TASK GOAL - Search the records for the word "ring" and report each line that has it.

****************

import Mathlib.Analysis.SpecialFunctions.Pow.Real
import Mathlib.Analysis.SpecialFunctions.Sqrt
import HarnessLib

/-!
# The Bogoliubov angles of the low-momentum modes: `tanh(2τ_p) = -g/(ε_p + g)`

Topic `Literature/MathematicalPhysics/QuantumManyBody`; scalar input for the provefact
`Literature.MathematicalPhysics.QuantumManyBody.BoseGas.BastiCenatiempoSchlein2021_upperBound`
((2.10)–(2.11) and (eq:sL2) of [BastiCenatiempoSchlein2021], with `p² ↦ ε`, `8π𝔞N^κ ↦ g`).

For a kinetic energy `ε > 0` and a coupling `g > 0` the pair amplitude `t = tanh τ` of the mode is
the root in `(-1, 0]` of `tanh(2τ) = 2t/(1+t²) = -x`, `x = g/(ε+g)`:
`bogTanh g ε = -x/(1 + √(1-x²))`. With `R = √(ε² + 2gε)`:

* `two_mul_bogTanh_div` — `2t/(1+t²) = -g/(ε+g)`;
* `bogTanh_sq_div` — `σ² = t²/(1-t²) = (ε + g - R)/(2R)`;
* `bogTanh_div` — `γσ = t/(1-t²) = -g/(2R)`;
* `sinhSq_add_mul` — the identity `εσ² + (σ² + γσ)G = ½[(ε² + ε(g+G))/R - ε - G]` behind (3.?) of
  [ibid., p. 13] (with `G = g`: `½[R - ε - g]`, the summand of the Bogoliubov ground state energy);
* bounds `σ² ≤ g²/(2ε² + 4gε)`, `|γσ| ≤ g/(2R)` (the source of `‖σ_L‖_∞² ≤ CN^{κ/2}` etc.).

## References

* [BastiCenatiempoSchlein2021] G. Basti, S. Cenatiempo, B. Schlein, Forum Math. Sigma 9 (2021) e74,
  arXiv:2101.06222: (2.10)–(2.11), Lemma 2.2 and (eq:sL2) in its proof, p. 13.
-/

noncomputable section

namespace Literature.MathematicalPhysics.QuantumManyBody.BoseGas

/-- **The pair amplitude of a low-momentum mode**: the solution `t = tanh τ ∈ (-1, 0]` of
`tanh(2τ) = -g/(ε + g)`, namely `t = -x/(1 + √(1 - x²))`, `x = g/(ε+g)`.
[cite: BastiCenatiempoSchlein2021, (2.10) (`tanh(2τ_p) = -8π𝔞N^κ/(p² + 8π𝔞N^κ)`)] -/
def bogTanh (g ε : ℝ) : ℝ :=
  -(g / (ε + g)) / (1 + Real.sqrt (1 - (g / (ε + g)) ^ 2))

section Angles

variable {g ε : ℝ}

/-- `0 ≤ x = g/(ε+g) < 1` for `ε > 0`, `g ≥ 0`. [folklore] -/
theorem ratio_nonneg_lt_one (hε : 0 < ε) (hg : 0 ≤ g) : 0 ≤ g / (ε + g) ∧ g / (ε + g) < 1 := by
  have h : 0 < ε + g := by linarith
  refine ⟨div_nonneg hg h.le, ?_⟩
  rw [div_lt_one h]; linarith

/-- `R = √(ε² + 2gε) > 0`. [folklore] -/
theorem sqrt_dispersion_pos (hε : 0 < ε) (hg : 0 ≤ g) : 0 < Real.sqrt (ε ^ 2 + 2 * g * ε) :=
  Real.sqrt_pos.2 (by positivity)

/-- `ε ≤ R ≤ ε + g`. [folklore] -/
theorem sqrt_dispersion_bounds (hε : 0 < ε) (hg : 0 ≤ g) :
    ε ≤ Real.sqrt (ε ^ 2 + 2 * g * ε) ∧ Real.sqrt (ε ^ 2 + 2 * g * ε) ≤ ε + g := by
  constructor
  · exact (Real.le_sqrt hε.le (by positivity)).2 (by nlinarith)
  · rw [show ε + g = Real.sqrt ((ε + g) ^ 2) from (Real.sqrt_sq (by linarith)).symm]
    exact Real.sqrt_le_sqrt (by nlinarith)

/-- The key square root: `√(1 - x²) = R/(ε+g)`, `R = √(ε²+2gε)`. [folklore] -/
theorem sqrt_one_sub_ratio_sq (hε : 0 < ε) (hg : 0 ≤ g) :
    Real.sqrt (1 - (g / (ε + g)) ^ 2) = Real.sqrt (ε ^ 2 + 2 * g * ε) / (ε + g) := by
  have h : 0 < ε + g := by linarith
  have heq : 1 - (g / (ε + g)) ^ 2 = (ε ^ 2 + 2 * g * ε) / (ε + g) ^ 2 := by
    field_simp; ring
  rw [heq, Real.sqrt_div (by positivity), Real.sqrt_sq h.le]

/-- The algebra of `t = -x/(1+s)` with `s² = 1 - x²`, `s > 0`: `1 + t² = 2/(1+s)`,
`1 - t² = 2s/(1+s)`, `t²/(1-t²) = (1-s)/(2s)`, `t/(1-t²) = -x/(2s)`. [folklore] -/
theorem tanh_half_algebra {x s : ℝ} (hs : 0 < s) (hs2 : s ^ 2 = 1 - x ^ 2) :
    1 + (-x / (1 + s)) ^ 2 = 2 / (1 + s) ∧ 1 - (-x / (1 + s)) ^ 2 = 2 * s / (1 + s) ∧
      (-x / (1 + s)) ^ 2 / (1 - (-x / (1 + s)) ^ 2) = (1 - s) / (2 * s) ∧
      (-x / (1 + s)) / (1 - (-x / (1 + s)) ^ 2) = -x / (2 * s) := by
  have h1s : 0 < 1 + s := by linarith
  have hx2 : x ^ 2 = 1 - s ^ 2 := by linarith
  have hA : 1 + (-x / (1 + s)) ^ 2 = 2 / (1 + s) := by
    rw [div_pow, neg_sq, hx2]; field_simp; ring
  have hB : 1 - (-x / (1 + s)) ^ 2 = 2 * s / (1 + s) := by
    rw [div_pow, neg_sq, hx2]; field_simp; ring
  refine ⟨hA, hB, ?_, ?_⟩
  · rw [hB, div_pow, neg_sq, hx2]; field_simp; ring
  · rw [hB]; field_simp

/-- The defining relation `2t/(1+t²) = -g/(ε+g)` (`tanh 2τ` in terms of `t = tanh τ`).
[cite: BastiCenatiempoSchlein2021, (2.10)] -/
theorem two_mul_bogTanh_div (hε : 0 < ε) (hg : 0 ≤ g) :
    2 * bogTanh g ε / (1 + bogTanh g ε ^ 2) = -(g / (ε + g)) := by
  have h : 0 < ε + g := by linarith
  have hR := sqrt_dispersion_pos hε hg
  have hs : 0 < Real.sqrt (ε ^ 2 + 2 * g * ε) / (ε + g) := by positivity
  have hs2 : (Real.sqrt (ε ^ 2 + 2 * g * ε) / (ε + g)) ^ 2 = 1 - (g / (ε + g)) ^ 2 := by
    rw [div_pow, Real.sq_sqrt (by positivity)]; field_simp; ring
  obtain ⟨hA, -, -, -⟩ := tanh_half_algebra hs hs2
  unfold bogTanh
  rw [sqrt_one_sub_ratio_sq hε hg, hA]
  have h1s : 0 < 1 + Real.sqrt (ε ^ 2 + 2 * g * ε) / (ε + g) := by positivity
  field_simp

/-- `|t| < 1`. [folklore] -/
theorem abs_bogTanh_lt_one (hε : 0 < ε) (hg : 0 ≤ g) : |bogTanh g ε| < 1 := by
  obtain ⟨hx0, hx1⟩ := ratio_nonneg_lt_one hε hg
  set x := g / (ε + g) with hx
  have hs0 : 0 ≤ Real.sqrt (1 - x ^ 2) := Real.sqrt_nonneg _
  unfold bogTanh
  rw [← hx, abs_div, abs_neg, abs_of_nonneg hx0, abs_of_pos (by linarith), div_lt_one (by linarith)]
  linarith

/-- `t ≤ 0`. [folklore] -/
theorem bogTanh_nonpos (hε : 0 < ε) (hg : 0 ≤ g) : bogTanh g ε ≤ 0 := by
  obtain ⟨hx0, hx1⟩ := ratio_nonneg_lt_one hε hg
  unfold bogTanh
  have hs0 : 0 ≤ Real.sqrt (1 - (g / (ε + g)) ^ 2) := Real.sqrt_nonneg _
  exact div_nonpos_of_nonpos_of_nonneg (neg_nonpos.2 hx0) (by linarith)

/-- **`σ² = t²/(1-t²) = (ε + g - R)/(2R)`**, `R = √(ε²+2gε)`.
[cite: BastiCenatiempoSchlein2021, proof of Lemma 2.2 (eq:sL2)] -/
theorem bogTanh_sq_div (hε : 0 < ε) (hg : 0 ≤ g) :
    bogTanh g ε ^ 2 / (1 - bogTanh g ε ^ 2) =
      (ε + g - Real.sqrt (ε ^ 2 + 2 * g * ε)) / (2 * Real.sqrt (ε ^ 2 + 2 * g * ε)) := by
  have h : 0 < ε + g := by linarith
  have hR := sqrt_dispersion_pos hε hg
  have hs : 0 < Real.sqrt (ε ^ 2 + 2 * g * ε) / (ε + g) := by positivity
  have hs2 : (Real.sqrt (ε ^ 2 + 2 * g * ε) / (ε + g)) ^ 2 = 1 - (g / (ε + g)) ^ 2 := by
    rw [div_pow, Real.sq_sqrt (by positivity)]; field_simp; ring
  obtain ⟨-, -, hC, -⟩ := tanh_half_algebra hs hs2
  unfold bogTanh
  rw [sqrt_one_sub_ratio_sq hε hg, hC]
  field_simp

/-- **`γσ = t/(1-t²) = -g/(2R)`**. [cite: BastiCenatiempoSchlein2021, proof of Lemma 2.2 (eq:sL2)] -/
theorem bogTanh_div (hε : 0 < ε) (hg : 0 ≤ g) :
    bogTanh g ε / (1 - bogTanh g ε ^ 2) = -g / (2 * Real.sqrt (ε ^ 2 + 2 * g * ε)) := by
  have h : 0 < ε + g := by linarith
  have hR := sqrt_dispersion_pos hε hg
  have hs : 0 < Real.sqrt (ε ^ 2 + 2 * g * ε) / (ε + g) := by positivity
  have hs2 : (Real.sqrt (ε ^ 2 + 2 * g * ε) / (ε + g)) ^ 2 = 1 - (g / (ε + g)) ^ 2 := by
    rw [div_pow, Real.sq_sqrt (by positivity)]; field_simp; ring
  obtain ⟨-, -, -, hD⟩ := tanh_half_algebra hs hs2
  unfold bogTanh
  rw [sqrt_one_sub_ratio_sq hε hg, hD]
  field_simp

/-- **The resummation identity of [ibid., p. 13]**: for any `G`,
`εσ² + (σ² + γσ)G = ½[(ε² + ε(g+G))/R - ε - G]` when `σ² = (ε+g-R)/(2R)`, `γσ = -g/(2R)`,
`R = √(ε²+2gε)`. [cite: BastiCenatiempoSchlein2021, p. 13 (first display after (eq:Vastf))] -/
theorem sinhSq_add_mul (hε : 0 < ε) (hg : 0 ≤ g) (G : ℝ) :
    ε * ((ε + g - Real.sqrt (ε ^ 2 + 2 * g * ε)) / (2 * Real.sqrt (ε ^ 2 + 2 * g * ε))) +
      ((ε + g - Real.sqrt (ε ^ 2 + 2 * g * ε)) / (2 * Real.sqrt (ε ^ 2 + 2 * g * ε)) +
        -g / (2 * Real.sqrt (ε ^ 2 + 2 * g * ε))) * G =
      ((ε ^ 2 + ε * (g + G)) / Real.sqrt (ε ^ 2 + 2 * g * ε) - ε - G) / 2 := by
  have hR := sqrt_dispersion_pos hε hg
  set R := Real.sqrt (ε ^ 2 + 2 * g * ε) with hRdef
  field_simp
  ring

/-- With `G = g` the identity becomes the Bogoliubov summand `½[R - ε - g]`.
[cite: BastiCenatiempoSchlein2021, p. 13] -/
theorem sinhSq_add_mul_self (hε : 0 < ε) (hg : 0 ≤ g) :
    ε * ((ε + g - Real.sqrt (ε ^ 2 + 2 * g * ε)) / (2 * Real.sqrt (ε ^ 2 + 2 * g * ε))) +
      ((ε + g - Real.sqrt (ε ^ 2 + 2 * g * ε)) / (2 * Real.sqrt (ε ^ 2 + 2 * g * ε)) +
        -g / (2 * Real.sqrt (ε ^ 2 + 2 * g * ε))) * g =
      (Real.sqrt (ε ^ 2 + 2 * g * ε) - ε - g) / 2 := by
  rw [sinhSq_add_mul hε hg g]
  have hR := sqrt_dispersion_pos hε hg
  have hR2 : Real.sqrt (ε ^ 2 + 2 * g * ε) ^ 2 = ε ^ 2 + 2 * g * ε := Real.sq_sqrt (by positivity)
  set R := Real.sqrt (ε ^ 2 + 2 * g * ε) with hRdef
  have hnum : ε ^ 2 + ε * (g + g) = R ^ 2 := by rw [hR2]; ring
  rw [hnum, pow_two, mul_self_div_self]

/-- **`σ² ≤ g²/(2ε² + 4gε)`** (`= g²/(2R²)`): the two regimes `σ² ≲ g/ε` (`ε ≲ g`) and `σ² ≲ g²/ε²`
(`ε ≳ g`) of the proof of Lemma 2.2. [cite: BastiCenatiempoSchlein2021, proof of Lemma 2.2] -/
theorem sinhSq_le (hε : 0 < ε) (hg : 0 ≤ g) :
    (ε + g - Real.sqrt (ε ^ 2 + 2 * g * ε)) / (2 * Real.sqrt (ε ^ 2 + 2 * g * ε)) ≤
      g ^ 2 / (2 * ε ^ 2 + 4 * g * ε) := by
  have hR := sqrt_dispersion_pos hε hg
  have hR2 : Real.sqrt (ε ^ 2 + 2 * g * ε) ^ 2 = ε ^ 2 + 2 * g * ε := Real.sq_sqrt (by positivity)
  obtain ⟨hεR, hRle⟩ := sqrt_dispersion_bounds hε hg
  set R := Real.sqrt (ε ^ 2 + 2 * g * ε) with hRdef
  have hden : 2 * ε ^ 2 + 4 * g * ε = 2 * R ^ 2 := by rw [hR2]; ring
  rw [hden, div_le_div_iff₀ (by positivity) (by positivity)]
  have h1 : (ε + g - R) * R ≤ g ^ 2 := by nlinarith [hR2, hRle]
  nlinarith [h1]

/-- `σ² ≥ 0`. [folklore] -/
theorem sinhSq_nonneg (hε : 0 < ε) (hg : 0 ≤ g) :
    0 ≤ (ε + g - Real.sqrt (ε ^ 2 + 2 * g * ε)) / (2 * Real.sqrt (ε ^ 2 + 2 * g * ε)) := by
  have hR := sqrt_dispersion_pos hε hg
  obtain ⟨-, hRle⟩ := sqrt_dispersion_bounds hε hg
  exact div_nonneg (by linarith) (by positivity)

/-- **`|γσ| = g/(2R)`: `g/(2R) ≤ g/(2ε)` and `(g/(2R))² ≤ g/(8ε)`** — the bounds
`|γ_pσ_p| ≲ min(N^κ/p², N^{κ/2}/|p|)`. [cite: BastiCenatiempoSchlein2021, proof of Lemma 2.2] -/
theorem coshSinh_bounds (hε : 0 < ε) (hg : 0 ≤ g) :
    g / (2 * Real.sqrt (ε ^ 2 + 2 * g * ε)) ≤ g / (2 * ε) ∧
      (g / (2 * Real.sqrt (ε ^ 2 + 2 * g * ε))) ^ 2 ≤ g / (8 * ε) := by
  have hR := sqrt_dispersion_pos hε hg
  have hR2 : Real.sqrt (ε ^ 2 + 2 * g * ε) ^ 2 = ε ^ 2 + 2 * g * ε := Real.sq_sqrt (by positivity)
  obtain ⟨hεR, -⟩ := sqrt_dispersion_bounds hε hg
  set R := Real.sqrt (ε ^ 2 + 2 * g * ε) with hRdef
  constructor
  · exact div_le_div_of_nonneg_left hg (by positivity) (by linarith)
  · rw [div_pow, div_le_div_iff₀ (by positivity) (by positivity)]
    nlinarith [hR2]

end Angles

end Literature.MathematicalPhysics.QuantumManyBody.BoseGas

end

****************

SOLUTION TO THIS TASK -
    field_simp; ring
    rw [div_pow, neg_sq, hx2]; field_simp; ring
    rw [div_pow, neg_sq, hx2]; field_simp; ring
  · rw [hB, div_pow, neg_sq, hx2]; field_simp; ring
    rw [div_pow, Real.sq_sqrt (by positivity)]; field_simp; ring
    rw [div_pow, Real.sq_sqrt (by positivity)]; field_simp; ring
    rw [div_pow, Real.sq_sqrt (by positivity)]; field_simp; ring
  ring
  have hnum : ε ^ 2 + ε * (g + g) = R ^ 2 := by rw [hR2]; ring
  have hden : 2 * ε ^ 2 + 4 * g * ε = 2 * R ^ 2 := by rw [hR2]; ring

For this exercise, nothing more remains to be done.